EXERCISE DATA =>
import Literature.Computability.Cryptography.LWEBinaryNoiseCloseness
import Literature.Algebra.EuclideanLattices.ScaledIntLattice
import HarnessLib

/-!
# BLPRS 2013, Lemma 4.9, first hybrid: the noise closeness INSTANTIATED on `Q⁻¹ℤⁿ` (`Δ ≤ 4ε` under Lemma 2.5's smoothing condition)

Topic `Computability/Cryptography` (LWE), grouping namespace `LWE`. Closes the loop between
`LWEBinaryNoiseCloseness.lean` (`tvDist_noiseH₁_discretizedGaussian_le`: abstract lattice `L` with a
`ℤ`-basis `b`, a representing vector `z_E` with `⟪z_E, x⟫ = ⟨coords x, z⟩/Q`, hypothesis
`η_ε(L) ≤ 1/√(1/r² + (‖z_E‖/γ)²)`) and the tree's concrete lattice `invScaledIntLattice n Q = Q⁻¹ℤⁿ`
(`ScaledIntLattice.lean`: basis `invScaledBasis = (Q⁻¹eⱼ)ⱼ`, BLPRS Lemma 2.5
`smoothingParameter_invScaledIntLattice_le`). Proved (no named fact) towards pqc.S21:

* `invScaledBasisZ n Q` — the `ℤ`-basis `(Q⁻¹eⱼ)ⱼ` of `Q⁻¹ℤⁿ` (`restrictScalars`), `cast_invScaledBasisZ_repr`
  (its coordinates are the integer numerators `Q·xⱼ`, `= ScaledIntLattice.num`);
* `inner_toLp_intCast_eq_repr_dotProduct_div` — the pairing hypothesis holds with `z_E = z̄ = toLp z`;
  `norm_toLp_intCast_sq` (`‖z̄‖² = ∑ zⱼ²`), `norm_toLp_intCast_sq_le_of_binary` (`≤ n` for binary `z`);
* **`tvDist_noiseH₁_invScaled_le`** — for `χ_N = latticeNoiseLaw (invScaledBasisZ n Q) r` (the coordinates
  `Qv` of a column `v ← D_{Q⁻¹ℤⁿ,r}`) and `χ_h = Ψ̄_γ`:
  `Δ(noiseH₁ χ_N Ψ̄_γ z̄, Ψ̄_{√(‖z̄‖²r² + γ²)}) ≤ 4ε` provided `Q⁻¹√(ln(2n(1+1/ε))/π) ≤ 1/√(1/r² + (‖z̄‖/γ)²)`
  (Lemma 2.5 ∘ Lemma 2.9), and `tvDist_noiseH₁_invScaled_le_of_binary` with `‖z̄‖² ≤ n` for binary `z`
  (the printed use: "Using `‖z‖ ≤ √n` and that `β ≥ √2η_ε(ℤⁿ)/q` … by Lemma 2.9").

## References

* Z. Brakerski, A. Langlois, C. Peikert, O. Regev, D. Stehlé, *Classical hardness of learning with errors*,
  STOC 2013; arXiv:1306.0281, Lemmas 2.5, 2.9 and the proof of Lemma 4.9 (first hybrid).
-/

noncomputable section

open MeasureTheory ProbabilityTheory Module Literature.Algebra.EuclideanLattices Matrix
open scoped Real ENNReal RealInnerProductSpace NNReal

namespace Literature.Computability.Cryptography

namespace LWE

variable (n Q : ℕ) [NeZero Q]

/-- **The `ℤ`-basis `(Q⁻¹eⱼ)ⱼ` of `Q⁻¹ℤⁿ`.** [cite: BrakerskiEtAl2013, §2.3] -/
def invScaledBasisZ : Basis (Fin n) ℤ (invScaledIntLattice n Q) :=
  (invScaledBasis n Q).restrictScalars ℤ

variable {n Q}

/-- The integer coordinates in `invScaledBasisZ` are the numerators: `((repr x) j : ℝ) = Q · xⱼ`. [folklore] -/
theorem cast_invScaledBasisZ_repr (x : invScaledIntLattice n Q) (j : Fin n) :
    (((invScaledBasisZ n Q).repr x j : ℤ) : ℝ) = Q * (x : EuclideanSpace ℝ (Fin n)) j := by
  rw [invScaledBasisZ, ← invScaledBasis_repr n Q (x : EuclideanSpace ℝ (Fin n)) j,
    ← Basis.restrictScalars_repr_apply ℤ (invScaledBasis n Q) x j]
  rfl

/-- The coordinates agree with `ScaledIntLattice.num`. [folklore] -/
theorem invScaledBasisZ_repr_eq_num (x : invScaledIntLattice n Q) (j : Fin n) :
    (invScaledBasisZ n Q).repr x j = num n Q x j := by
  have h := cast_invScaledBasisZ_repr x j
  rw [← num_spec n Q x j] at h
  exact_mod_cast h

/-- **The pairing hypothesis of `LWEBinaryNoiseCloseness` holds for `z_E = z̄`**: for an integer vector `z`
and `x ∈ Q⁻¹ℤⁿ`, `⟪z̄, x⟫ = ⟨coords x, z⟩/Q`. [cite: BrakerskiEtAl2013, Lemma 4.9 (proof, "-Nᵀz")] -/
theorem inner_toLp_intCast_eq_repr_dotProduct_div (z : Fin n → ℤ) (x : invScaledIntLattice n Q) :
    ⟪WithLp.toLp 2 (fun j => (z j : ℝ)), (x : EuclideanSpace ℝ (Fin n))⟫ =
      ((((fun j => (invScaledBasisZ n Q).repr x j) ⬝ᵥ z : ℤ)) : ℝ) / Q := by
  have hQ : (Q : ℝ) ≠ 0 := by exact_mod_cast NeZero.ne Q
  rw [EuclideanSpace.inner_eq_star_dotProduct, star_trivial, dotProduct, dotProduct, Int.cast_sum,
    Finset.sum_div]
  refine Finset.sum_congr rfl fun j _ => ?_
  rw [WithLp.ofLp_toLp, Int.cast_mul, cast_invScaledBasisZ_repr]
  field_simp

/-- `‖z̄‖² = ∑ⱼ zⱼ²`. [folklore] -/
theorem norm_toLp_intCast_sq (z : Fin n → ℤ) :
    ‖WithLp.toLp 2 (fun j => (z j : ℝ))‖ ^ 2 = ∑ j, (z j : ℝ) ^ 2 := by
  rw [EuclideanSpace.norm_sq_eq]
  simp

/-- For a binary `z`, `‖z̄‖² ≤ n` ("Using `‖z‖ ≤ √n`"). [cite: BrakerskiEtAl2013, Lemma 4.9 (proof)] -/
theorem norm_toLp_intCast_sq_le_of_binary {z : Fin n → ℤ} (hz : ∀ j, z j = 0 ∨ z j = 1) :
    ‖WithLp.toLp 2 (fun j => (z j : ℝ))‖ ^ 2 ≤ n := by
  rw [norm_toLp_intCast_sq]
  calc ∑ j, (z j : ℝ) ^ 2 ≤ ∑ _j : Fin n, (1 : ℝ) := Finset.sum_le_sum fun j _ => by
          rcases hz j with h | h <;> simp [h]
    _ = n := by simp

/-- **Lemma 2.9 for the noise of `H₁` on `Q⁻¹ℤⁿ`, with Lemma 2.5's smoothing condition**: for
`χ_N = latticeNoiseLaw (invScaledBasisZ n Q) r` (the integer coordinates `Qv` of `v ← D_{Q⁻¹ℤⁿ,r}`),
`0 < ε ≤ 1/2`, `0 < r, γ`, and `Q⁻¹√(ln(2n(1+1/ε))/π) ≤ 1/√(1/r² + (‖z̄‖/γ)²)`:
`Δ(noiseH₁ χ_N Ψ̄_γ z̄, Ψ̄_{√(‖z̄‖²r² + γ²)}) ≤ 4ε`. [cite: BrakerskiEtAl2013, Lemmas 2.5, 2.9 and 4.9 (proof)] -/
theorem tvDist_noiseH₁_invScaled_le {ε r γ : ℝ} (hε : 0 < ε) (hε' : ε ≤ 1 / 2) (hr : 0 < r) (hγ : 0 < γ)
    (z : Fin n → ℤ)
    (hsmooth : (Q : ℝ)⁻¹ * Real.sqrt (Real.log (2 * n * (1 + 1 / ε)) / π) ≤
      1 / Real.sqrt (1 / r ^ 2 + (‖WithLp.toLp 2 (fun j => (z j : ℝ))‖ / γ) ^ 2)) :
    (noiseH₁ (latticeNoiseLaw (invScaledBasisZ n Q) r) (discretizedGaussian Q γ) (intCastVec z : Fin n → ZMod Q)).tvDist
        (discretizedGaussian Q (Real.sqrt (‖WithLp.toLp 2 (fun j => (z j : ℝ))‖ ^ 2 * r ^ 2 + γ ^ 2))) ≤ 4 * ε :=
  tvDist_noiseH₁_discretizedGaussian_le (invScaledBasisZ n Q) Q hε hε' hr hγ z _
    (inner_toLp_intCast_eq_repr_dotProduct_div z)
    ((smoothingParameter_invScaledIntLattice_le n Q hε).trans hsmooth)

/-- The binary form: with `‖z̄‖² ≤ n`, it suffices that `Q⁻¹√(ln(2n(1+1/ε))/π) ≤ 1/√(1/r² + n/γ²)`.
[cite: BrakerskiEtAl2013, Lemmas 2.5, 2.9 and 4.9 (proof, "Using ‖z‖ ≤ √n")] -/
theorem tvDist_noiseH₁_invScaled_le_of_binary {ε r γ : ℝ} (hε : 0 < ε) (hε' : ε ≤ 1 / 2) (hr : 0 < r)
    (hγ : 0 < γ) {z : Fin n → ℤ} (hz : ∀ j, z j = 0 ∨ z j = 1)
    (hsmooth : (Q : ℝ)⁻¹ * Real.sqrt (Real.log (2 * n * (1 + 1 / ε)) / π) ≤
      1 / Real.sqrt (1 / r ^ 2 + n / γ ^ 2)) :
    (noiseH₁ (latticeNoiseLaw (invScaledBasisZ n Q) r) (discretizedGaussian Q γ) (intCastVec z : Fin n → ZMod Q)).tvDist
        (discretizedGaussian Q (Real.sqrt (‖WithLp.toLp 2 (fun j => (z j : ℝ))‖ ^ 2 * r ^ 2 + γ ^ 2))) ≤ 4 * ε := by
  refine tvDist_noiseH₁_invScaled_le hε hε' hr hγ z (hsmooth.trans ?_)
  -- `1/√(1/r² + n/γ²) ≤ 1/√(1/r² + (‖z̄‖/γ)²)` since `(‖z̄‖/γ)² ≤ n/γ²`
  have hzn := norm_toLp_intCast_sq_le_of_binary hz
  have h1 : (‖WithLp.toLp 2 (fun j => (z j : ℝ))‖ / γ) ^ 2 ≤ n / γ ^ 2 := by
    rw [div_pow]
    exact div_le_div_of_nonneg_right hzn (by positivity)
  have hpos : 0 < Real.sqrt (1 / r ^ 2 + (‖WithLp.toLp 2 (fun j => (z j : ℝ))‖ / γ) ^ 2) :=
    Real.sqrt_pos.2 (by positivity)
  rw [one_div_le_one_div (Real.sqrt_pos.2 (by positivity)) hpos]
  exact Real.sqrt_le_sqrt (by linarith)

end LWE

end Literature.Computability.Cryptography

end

==

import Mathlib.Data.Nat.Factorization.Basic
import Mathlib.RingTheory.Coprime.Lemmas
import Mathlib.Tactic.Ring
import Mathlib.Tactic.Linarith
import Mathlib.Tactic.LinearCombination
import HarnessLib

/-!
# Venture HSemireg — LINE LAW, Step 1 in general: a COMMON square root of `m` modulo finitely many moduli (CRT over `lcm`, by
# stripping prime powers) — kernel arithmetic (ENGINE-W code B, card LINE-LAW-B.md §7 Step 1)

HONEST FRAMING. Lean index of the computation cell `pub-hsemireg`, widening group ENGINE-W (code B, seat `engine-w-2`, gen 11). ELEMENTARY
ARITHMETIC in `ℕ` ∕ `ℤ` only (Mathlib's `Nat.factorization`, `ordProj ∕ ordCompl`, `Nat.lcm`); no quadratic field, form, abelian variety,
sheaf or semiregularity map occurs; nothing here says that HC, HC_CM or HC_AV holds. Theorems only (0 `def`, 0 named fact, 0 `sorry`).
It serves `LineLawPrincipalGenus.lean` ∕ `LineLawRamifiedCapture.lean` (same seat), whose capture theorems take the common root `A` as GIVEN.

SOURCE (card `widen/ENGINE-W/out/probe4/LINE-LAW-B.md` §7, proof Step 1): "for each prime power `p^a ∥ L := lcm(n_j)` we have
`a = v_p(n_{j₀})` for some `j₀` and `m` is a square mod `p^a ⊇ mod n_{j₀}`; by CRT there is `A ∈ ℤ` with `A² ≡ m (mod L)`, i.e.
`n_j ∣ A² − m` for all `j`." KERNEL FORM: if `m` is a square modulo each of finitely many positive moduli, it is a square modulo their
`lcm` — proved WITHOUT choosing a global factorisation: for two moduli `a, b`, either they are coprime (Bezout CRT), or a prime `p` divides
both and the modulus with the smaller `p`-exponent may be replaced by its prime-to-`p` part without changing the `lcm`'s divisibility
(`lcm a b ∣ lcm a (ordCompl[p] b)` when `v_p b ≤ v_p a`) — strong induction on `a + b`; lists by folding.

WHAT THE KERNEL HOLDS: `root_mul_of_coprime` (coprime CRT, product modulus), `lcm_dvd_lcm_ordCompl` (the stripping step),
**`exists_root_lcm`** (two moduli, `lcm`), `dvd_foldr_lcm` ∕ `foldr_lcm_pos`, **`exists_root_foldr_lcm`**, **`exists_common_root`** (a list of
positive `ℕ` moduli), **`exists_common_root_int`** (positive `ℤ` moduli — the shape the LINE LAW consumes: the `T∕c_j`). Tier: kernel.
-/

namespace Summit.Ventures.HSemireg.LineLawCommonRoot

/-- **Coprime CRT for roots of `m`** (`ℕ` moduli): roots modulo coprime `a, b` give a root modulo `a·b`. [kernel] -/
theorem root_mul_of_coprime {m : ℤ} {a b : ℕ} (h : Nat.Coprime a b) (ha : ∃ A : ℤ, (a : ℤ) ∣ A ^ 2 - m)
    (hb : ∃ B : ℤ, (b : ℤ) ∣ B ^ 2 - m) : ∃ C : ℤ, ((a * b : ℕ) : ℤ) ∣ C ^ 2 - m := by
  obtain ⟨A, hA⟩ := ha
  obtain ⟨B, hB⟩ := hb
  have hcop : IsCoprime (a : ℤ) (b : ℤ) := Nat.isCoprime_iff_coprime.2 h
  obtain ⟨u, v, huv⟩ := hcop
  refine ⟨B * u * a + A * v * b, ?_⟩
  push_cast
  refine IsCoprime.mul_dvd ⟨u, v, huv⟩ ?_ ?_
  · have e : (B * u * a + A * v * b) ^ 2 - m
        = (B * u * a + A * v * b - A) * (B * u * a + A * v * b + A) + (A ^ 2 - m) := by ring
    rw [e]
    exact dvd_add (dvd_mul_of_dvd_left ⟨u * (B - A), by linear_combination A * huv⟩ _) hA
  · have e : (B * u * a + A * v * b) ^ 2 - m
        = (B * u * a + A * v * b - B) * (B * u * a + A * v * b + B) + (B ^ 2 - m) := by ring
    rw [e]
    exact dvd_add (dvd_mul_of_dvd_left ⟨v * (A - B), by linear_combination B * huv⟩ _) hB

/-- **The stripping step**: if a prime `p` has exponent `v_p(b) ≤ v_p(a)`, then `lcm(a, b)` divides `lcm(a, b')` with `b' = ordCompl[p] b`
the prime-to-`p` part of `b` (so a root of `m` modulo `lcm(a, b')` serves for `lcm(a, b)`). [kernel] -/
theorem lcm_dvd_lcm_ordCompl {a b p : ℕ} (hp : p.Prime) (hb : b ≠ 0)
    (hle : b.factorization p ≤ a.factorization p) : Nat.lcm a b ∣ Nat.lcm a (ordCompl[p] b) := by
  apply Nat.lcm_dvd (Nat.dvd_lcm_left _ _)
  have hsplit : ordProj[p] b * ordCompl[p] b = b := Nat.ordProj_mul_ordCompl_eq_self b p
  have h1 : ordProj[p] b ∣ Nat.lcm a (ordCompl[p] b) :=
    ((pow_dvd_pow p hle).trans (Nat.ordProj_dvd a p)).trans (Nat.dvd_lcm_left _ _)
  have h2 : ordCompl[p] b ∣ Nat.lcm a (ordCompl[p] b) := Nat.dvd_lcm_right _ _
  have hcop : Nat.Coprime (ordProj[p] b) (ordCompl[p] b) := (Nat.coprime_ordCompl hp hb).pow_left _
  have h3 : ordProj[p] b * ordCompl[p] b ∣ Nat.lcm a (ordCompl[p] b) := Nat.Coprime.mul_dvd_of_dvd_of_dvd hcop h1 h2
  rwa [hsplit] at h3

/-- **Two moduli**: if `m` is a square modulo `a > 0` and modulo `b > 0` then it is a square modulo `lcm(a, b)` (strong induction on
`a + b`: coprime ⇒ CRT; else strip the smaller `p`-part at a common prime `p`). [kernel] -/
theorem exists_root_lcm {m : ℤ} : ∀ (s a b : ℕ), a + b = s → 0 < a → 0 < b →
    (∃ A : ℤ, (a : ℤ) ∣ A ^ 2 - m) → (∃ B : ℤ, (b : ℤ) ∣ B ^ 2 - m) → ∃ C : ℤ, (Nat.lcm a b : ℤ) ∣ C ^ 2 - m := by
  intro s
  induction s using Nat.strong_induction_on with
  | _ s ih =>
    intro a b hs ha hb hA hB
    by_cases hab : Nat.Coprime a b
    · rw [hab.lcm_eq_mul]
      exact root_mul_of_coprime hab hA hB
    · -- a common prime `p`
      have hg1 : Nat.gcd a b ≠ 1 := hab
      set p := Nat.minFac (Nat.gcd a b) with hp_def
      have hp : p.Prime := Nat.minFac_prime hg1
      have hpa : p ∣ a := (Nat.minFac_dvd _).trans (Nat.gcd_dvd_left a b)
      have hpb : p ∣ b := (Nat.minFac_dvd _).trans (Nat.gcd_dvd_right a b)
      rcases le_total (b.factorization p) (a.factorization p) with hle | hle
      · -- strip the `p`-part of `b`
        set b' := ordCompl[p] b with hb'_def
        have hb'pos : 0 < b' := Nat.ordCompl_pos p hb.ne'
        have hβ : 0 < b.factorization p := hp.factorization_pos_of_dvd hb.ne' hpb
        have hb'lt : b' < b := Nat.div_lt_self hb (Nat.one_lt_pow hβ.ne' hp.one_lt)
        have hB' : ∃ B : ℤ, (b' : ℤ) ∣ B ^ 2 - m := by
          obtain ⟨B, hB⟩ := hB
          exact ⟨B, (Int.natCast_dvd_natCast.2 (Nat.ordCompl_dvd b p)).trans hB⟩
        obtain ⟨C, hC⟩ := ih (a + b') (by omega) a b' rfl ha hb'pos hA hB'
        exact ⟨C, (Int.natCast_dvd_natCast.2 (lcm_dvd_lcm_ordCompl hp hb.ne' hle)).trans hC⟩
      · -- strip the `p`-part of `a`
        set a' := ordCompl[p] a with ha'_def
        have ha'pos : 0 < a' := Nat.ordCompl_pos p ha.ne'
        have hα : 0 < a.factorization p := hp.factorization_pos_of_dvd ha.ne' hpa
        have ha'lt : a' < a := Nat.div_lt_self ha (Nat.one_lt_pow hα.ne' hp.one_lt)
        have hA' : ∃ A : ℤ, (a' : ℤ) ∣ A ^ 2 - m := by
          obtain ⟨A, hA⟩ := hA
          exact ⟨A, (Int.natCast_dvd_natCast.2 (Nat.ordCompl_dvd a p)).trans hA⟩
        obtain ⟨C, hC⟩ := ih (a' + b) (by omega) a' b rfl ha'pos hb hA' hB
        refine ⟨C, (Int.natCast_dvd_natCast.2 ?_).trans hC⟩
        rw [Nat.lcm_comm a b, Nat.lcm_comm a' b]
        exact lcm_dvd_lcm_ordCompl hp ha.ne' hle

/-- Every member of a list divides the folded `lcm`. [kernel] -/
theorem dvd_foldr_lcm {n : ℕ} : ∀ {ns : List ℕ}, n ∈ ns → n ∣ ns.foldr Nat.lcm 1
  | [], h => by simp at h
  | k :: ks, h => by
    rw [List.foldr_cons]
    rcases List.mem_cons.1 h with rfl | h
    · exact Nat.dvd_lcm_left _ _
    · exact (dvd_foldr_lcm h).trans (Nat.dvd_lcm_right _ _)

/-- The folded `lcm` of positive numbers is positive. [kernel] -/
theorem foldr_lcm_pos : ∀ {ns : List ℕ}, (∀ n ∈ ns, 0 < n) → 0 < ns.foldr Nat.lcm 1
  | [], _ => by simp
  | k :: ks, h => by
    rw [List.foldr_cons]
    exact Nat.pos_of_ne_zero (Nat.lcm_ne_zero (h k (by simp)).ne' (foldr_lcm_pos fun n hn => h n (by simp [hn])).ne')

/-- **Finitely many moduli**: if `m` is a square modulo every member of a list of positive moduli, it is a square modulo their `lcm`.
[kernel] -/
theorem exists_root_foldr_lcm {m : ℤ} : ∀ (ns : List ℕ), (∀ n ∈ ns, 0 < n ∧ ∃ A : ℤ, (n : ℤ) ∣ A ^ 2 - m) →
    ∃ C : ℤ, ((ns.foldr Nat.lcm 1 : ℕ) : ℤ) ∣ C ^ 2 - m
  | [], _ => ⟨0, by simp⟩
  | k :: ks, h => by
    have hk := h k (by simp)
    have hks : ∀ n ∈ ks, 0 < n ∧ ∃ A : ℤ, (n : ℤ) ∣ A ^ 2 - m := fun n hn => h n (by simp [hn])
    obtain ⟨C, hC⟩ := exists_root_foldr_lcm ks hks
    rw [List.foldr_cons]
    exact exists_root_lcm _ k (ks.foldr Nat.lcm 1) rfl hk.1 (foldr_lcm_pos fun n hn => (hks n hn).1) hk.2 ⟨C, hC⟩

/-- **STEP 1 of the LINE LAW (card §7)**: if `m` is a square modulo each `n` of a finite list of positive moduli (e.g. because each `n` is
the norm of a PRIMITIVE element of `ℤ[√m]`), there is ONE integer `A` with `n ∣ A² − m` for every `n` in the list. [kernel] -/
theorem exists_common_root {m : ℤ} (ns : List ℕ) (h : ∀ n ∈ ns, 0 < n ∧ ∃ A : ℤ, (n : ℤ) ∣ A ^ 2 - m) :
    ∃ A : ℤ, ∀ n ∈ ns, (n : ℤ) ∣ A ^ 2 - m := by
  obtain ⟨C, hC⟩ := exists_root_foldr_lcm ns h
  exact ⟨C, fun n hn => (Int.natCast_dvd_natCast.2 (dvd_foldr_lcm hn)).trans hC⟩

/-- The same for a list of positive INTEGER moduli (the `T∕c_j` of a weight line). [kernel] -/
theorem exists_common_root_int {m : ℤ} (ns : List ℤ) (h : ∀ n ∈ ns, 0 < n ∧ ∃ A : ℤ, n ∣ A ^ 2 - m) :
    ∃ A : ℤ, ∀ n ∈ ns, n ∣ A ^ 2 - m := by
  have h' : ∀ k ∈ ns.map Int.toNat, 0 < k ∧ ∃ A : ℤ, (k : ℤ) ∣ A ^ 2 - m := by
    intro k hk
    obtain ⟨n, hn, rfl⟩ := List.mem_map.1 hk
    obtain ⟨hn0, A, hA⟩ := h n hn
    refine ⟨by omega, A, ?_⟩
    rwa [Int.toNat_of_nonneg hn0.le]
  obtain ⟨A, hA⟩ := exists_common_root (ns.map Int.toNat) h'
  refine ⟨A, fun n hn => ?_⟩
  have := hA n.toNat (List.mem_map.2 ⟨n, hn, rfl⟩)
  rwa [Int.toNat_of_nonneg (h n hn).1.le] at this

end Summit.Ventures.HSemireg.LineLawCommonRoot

WHAT TO PRODUCE => Retype exactly the span of lines from the one with "line). [kernel] -/" through the one with "end Summit.Ventures.HSemireg.LineLawCommonRoot"; include both ends and omit the rest of the material.

OUTPUT OF THE TASK =>
/-- The same for a list of positive INTEGER moduli (the `T∕c_j` of a weight line). [kernel] -/
theorem exists_common_root_int {m : ℤ} (ns : List ℤ) (h : ∀ n ∈ ns, 0 < n ∧ ∃ A : ℤ, n ∣ A ^ 2 - m) :
    ∃ A : ℤ, ∀ n ∈ ns, n ∣ A ^ 2 - m := by
  have h' : ∀ k ∈ ns.map Int.toNat, 0 < k ∧ ∃ A : ℤ, (k : ℤ) ∣ A ^ 2 - m := by
    intro k hk
    obtain ⟨n, hn, rfl⟩ := List.mem_map.1 hk
    obtain ⟨hn0, A, hA⟩ := h n hn
    refine ⟨by omega, A, ?_⟩
    rwa [Int.toNat_of_nonneg hn0.le]
  obtain ⟨A, hA⟩ := exists_common_root (ns.map Int.toNat) h'
  refine ⟨A, fun n hn => ?_⟩
  have := hA n.toNat (List.mem_map.2 ⟨n, hn, rfl⟩)
  rwa [Int.toNat_of_nonneg (h n hn).1.le] at this

end Summit.Ventures.HSemireg.LineLawCommonRoot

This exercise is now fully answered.